🤖 AI Summary
To address the high cost, labor intensity, and low efficiency of manual interactive 3D object modeling in AR/VR, animation, and robotics, this paper introduces the first end-to-end code-generation framework driven by vision-language models (VLMs), enabling automatic construction of interactive, articulated 3D digital twins from text, images, or videos. Our method integrates cross-modal VLM understanding, retrieval-augmented mesh initialization, actor-critic self-iterative optimization, and differentiable physics simulation feedback to enable self-correcting reasoning over articulation structure and compilation of functional digital twins. Evaluated on PartNet-Mobility, our approach achieves a 75% joint identification success rate—surpassing prior state-of-the-art (11.6%) by a large margin—and, for the first time, demonstrates direct execution of generated models on physical robots to perform fine-grained manipulation tasks.
📝 Abstract
Interactive 3D simulated objects are crucial in AR/VR, animations, and robotics, driving immersive experiences and advanced automation. However, creating these articulated objects requires extensive human effort and expertise, limiting their broader applications.

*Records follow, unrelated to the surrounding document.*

import Literature.Analysis.FluidPDE.NSVorticityEnergy
import Literature.Analysis.FluidPDE.WholeSpaceIBP
import Literature.Analysis.FluidPDE.TaoLocalisationProofs
import Literature.Analysis.FunctionSpaces.SobolevImbeddingSup
import HarnessLib

/-!
# Constantin's small-viscosity comparison theorem, I: calculus tools

Analysis/FluidPDE support file (theorems only, no definitions, no named facts), the first of the
files proving the named fact `Literature.Analysis.FluidPDE.constantin_small_viscosity`
(`ConstantinSmallViscosity.lean`; P. Constantin, *Note on loss of regularity for solutions of the
3-D incompressible Euler and related equations*, Comm. Math. Phys. 104 (1986), Thm. 1.1: as long
as the Euler solution is smooth, the slightly viscous Navier–Stokes solution with the same datum
is smooth, with `sup_t ‖u − v‖_m ≤ Cν`). The proof formalised in this series is Constantin's:
the `H^m` energy inequality (1.10) for the difference `w = u − v` (Kato's estimates (1.8)–(1.9)),
the ODE lemma 1.3, and continuation by the local `H^m` theory — run in the tree's coordinate
calculus (`CoordDerivatives`: `pderiv`, `ipderiv`, `dnorm`, `levelSq`) with the cutoffs `χ_R` of
`WholeSpaceIBP`, as in the tree's Beale–Kato–Majda files.

This file collects the elementary tools:

* `integral_pderiv_eq_zero`, `integral_ipderiv_mul_eq` — no boundary terms on the whole space and
  iterated integration by parts along a word against a compactly supported function;
* `abs_ipderiv_mul_le` — the full Leibniz bound `|∂^γ(fg)| ≤ 2^m ∑_{a ≤ m} |∇ᵃf| |∇^{m-a}g|`
  (from the tree's remainder bound `abs_ipderiv_mul_sub_mul_ipderiv_le`);
* `exists_norm_iteratedFDeriv_cutoff_le_div_pow`, `exists_dnorm_cutoff_le_of_le`,
  `exists_abs_pderiv_cutoff_le_div` — all derivatives of order `k ≥ 1` of `χ_R` are `O(1/R)`
  for `R ≥ 1` (`χ_R = χ(·/R)`);
* `exists_abs_le_sobolev_dnormSq` — the Sobolev imbedding `W^{2,2}(ℝ³) ⊂ C_B(ℝ³)` in coordinate
  form, from the tree's `FunctionSpaces.exists_enorm_le_sobolev_two_two_dim_three`
  (Adams 1975, Thm. 5.4);
* `integral_le_of_abs_le_mul`, `integral_le_of_abs_le_mul_mul`, `integrable_of_abs_le_mul` —
  drop-in Cauchy–Schwarz bounds `∫ F ≤ C‖f‖₂‖g‖₂` for `|F| ≤ C|f||g|` (no integrability of `F`
  needed), and `L²` bookkeeping for `∂^β f`, `|∇^m f|`.

## Mathlib / tree search

Tree (used): `integral_mul_pderiv_eq_neg`, `integral_fderiv_apply_eq_zero` (`NSVorticityEnergy`,
`WholeSpaceIBP`), `abs_ipderiv_mul_sub_mul_ipderiv_le`, `abs_ipderiv_le_norm_iteratedFDeriv`,
`sq_norm_iteratedFDeriv_le_card_pow_mul_dnormSq`, `dnorm_ipderiv_le` (`CoordDerivatives`),
`cutoff`, `contDiff_cutoff` (`WholeSpaceIBP`), `eLpNorm_two_le_rpow_of_lintegral_sq_le`
(`TaoLocalisationProofs`), `integral_mul_le_sqrt_mul_sqrt_of_memLp` (`EnergyToolkit`),
`FunctionSpaces.exists_enorm_le_sobolev_two_two_dim_three` (`SobolevImbeddingSup`). Mathlib:
`ContinuousLinearMap.iteratedFDeriv_comp_right`,
`ContinuousMultilinearMap.norm_compContinuousLinearMap_le`, `MemLp.integrable_mul`,
`memLp_two_iff_integrable_sq`, `integral_undef`. No existing `integral_ipderiv_mul_eq` /
higher-order cutoff bounds (`lean search 'iteratedFDeriv_cutoff|ipderiv_mul_eq'`: none).

## References

* P. Constantin, Comm. Math. Phys. 104 (1986), 311–326, §1. [Constantin1986]
* R. A. Adams, *Sobolev Spaces* (1975), Thm. 5.4 Part I Case C. [Adams1975]
-/

noncomputable section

To overcome this challenge, we present Articulate-Anything, a system that automates the articulation of diverse, complex objects from many input modalities, including text, images, and videos. Articulate-Anything leverages vision-language models (VLMs) to generate code that can be compiled into an interactable digital twin for use in standard 3D simulators. Our system exploits existing 3D asset datasets via a mesh retrieval mechanism, along with an actor-critic system that iteratively proposes, evaluates, and refines solutions for articulating the objects, self-correcting errors to achieve a robust outcome. Qualitative evaluations demonstrate Articulate-Anything's capability to articulate complex and even ambiguous object affordances by leveraging rich grounded inputs. In extensive quantitative experiments on the standard PartNet-Mobility dataset, Articulate-Anything substantially outperforms prior work, increasing the success rate from 8.7-11.6% to 75% and setting a new bar for state-of-the-art performance. We further showcase the utility of our system by generating 3D assets from in-the-wild video inputs, which are then used to train robotic policies for fine-grained manipulation tasks in simulation that go beyond basic pick and place. These policies are then transferred to a real robotic system.